* INPUT MATERIAL:
○ ○ ○ ○ ○ ○ ○

import Summits.CriticalPhenomena.PercolationContinuityZ3.Theorems.PercNearOneGluingNoHeavySamePDefs
import Summits.CriticalPhenomena.PercolationContinuityZ3.Theorems.PercNearOneGluingNoHeavySamePZd
import HarnessLib

/-!
# The same-`p` witness input below density one, and its discharge for `ℤ^d`, `d ≥ 3`

builds on p205010 (kernel theorem, internal audit signed; external expert review pending).
Lane `prim-bschramm`, seat p4; memo `run/shared/lean/prim/bschramm/P4-GENERAL.md` §2.4/§7 (the caveat on
`SamePWitness`: it asks for a witness also at `p = 1`, where `θ = 1` and Kozma–Nitzan's construction is not
available; the closing argument only ever uses the witness at `p = p_c < 1`).

* `SameP.SamePWitnessLtOne G x` — witnesses required only at densities `p < 1`;
* `SameP.theta_criticalProb_eq_zero_of_samePWitnessLtOne` — with `p_c(G,x) < 1` (the hypothesis of
  Benjamini–Schramm's Conj. 4) it gives `θ_x(p_c) = 0`, on any graph with countably many vertices;
* `SameP.samePWitnessLtOne_zd` — **the input HOLDS for `ℤ^d`, `d ≥ 3`** (Kozma–Nitzan §4 fed with the tree's
  theorem `CSH.kozmaNitzan_conjecture3_holds`, the uniform envelope bound, and the macro-to-micro lemma
  `KSch.mem_percolatesVia_of_infinite`): the first graph class of the lane's table with the input discharged
  as a named theorem.
[cite: KozmaNitzan2024, §4 Theorem 6 (pp. 25–31)] [cite: BenjaminiSchramm1996, Conj. 4]
-/

noncomputable section

namespace Summit.CriticalPhenomena.PercolationContinuityZ3.Theorems

open MeasureTheory Literature.Probability.Percolation Literature.Probability.LatticeModels
open Literature.Probability.Percolation.KozmaNitzan HSiteScheme

namespace SameP

variable {V : Type*}

/-- **INPUT (FSW<1) — same-`p` finite-range witnesses at every percolating density below one.**  As
`SamePWitness`, restricted to `p < 1`. [cite: KozmaNitzan2024, §4 p. 25 (Definition of an exploration process)] -/
def SamePWitnessLtOne (G : SimpleGraph V) (x : V) : Prop :=
  ∀ p : unitInterval, (p : ℝ) < 1 → 0 < theta G x p →
    ∃ (S : HSiteScheme V) (ε : ℝ) (N : ℕ), S.Lawful G p ε ∧ ε < (1 / 2) ^ 32 ∧
      (∀ h P, S.E.next h = some P → P.env.card ≤ N) ∧ (↑S.U₀ : Set (Sym2 V)) ⊆ G.edgeSet ∧
      S.initEvent ∩ {ω | (S.occFinal ω).Infinite} ⊆ percolatesAt x ∪ {ω | ¬ω ⊆ G.edgeSet}

/-- The unrestricted input implies the restricted one. [folklore] -/
theorem samePWitnessLtOne_of_samePWitness (G : SimpleGraph V) (x : V) (h : SamePWitness G x) :
    SamePWitnessLtOne G x :=
  fun p _ hθ => h p hθ

/-- **INPUT below one + `p_c < 1` ⇒ no percolation at criticality** (any graph with countably many vertices).
[cite: KozmaNitzan2024, §1 p. 2 (approach 1)] [cite: BenjaminiSchramm1996, Conj. 4] -/
theorem theta_criticalProb_eq_zero_of_samePWitnessLtOne [Countable V] (G : SimpleGraph V) (x : V)
    (hpc : criticalProb G x < 1) (h : SamePWitnessLtOne G x) :
    theta G x ⟨criticalProb G x, criticalProb_mem_Icc G x⟩ = 0 := by
  by_contra hne
  have hpos : 0 < theta G x ⟨criticalProb G x, criticalProb_mem_Icc G x⟩ :=
    lt_of_le_of_ne measureReal_nonneg (Ne.symm hne)
  have hp0 : 0 < criticalProb G x := by
    rcases (criticalProb_mem_Icc G x).1.eq_or_lt with h0 | h0
    · exfalso
      have e : (⟨criticalProb G x, criticalProb_mem_Icc G x⟩ : unitInterval) = 0 := Subtype.ext h0.symm
      rw [e, theta_bot] at hpos
      exact lt_irrefl _ hpos
    · exact h0
  obtain ⟨S, ε, N, hL, hε, hN, hU, hperc⟩ := h _ hpc hpos
  exact lt_irrefl _ (criticalProb_lt_of_lawful hL hε hN hU hp0 hperc)

/-- **The input holds for `ℤ^d`, `d ≥ 3`**: at every density `0 < p < 1` with `θ_{ℤ^d}(p) > 0`, Kozma–Nitzan's
exploration scheme (with Conjecture 3 supplied by `CSH.kozmaNitzan_conjecture3_holds`) is a bounded-range
lawful witness forcing `0 ↔ ∞`. [cite: KozmaNitzan2024, §4 Theorem 6 (pp. 25–31)] -/
theorem samePWitnessLtOne_zd (d : ℕ) (hd : 3 ≤ d) : SamePWitnessLtOne (zdGraph d) (0 : Site d) := by
  haveI : NeZero d := ⟨by omega⟩
  intro p hp1 hθ
  have hp0 : 0 < (p : ℝ) := by
    rcases p.2.1.eq_or_lt with h0 | h0
    · exfalso
      have e : p = 0 := Subtype.ext h0.symm
      rw [e, theta_bot] at hθ
      exact lt_irrefl _ hθ
    · exact h0
  obtain ⟨S, hSp, hδc, hL⟩ := exists_KSch_lawful hd p
    (targetProperty_of_conjecture3 CSH.kozmaNitzan_conjecture3_holds p hp0 hp1 hθ) hp1 hθ
  refine ⟨S.scheme, (1 / 2) ^ 33, 2 * d * (2 * (36 * S.C.r + 1) + 1) ^ d, hL, by norm_num,
    card_env_le_of_next S, fun e he => (mem_edgesIn_iff.1 (Finset.mem_coe.1 he)).1, ?_⟩
  rintro ω ⟨hA, hinf⟩
  by_cases hωE : ω ⊆ (zdGraph d).edgeSet
  · exact Or.inl (percolatesVia_subset_percolatesAt _ _ (S.mem_percolatesVia_of_infinite hδc hωE hA hinf))
  · exact Or.inr hωE

end SameP

end Summit.CriticalPhenomena.PercolationContinuityZ3.Theorems

end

○ ○ ○ ○ ○ ○ ○

* INSTRUCTIONS TO FOLLOW: What is needed is an exact repetition of all the entries above.

* TASK ANSWER:
import Summits.CriticalPhenomena.PercolationContinuityZ3.Theorems.PercNearOneGluingNoHeavySamePDefs
import Summits.CriticalPhenomena.PercolationContinuityZ3.Theorems.PercNearOneGluingNoHeavySamePZd
import HarnessLib

/-!
# The same-`p` witness input below density one, and its discharge for `ℤ^d`, `d ≥ 3`

builds on p205010 (kernel theorem, internal audit signed; external expert review pending).
Lane `prim-bschramm`, seat p4; memo `run/shared/lean/prim/bschramm/P4-GENERAL.md` §2.4/§7 (the caveat on
`SamePWitness`: it asks for a witness also at `p = 1`, where `θ = 1` and Kozma–Nitzan's construction is not
available; the closing argument only ever uses the witness at `p = p_c < 1`).

* `SameP.SamePWitnessLtOne G x` — witnesses required only at densities `p < 1`;
* `SameP.theta_criticalProb_eq_zero_of_samePWitnessLtOne` — with `p_c(G,x) < 1` (the hypothesis of
  Benjamini–Schramm's Conj. 4) it gives `θ_x(p_c) = 0`, on any graph with countably many vertices;
* `SameP.samePWitnessLtOne_zd` — **the input HOLDS for `ℤ^d`, `d ≥ 3`** (Kozma–Nitzan §4 fed with the tree's
  theorem `CSH.kozmaNitzan_conjecture3_holds`, the uniform envelope bound, and the macro-to-micro lemma
  `KSch.mem_percolatesVia_of_infinite`): the first graph class of the lane's table with the input discharged
  as a named theorem.
[cite: KozmaNitzan2024, §4 Theorem 6 (pp. 25–31)] [cite: BenjaminiSchramm1996, Conj. 4]
-/

noncomputable section

namespace Summit.CriticalPhenomena.PercolationContinuityZ3.Theorems

open MeasureTheory Literature.Probability.Percolation Literature.Probability.LatticeModels
open Literature.Probability.Percolation.KozmaNitzan HSiteScheme

namespace SameP

variable {V : Type*}

/-- **INPUT (FSW<1) — same-`p` finite-range witnesses at every percolating density below one.**  As
`SamePWitness`, restricted to `p < 1`. [cite: KozmaNitzan2024, §4 p. 25 (Definition of an exploration process)] -/
def SamePWitnessLtOne (G : SimpleGraph V) (x : V) : Prop :=
  ∀ p : unitInterval, (p : ℝ) < 1 → 0 < theta G x p →
    ∃ (S : HSiteScheme V) (ε : ℝ) (N : ℕ), S.Lawful G p ε ∧ ε < (1 / 2) ^ 32 ∧
      (∀ h P, S.E.next h = some P → P.env.card ≤ N) ∧ (↑S.U₀ : Set (Sym2 V)) ⊆ G.edgeSet ∧
      S.initEvent ∩ {ω | (S.occFinal ω).Infinite} ⊆ percolatesAt x ∪ {ω | ¬ω ⊆ G.edgeSet}

/-- The unrestricted input implies the restricted one. [folklore] -/
theorem samePWitnessLtOne_of_samePWitness (G : SimpleGraph V) (x : V) (h : SamePWitness G x) :
    SamePWitnessLtOne G x :=
  fun p _ hθ => h p hθ

/-- **INPUT below one + `p_c < 1` ⇒ no percolation at criticality** (any graph with countably many vertices).
[cite: KozmaNitzan2024, §1 p. 2 (approach 1)] [cite: BenjaminiSchramm1996, Conj. 4] -/
theorem theta_criticalProb_eq_zero_of_samePWitnessLtOne [Countable V] (G : SimpleGraph V) (x : V)
    (hpc : criticalProb G x < 1) (h : SamePWitnessLtOne G x) :
    theta G x ⟨criticalProb G x, criticalProb_mem_Icc G x⟩ = 0 := by
  by_contra hne
  have hpos : 0 < theta G x ⟨criticalProb G x, criticalProb_mem_Icc G x⟩ :=
    lt_of_le_of_ne measureReal_nonneg (Ne.symm hne)
  have hp0 : 0 < criticalProb G x := by
    rcases (criticalProb_mem_Icc G x).1.eq_or_lt with h0 | h0
    · exfalso
      have e : (⟨criticalProb G x, criticalProb_mem_Icc G x⟩ : unitInterval) = 0 := Subtype.ext h0.symm
      rw [e, theta_bot] at hpos
      exact lt_irrefl _ hpos
    · exact h0
  obtain ⟨S, ε, N, hL, hε, hN, hU, hperc⟩ := h _ hpc hpos
  exact lt_irrefl _ (criticalProb_lt_of_lawful hL hε hN hU hp0 hperc)

/-- **The input holds for `ℤ^d`, `d ≥ 3`**: at every density `0 < p < 1` with `θ_{ℤ^d}(p) > 0`, Kozma–Nitzan's
exploration scheme (with Conjecture 3 supplied by `CSH.kozmaNitzan_conjecture3_holds`) is a bounded-range
lawful witness forcing `0 ↔ ∞`. [cite: KozmaNitzan2024, §4 Theorem 6 (pp. 25–31)] -/
theorem samePWitnessLtOne_zd (d : ℕ) (hd : 3 ≤ d) : SamePWitnessLtOne (zdGraph d) (0 : Site d) := by
  haveI : NeZero d := ⟨by omega⟩
  intro p hp1 hθ
  have hp0 : 0 < (p : ℝ) := by
    rcases p.2.1.eq_or_lt with h0 | h0
    · exfalso
      have e : p = 0 := Subtype.ext h0.symm
      rw [e, theta_bot] at hθ
      exact lt_irrefl _ hθ
    · exact h0
  obtain ⟨S, hSp, hδc, hL⟩ := exists_KSch_lawful hd p
    (targetProperty_of_conjecture3 CSH.kozmaNitzan_conjecture3_holds p hp0 hp1 hθ) hp1 hθ
  refine ⟨S.scheme, (1 / 2) ^ 33, 2 * d * (2 * (36 * S.C.r + 1) + 1) ^ d, hL, by norm_num,
    card_env_le_of_next S, fun e he => (mem_edgesIn_iff.1 (Finset.mem_coe.1 he)).1, ?_⟩
  rintro ω ⟨hA, hinf⟩
  by_cases hωE : ω ⊆ (zdGraph d).edgeSet
  · exact Or.inl (percolatesVia_subset_percolatesAt _ _ (S.mem_percolatesVia_of_infinite hδc hωE hA hinf))
  · exact Or.inr hωE

end SameP

end Summit.CriticalPhenomena.PercolationContinuityZ3.Theorems

end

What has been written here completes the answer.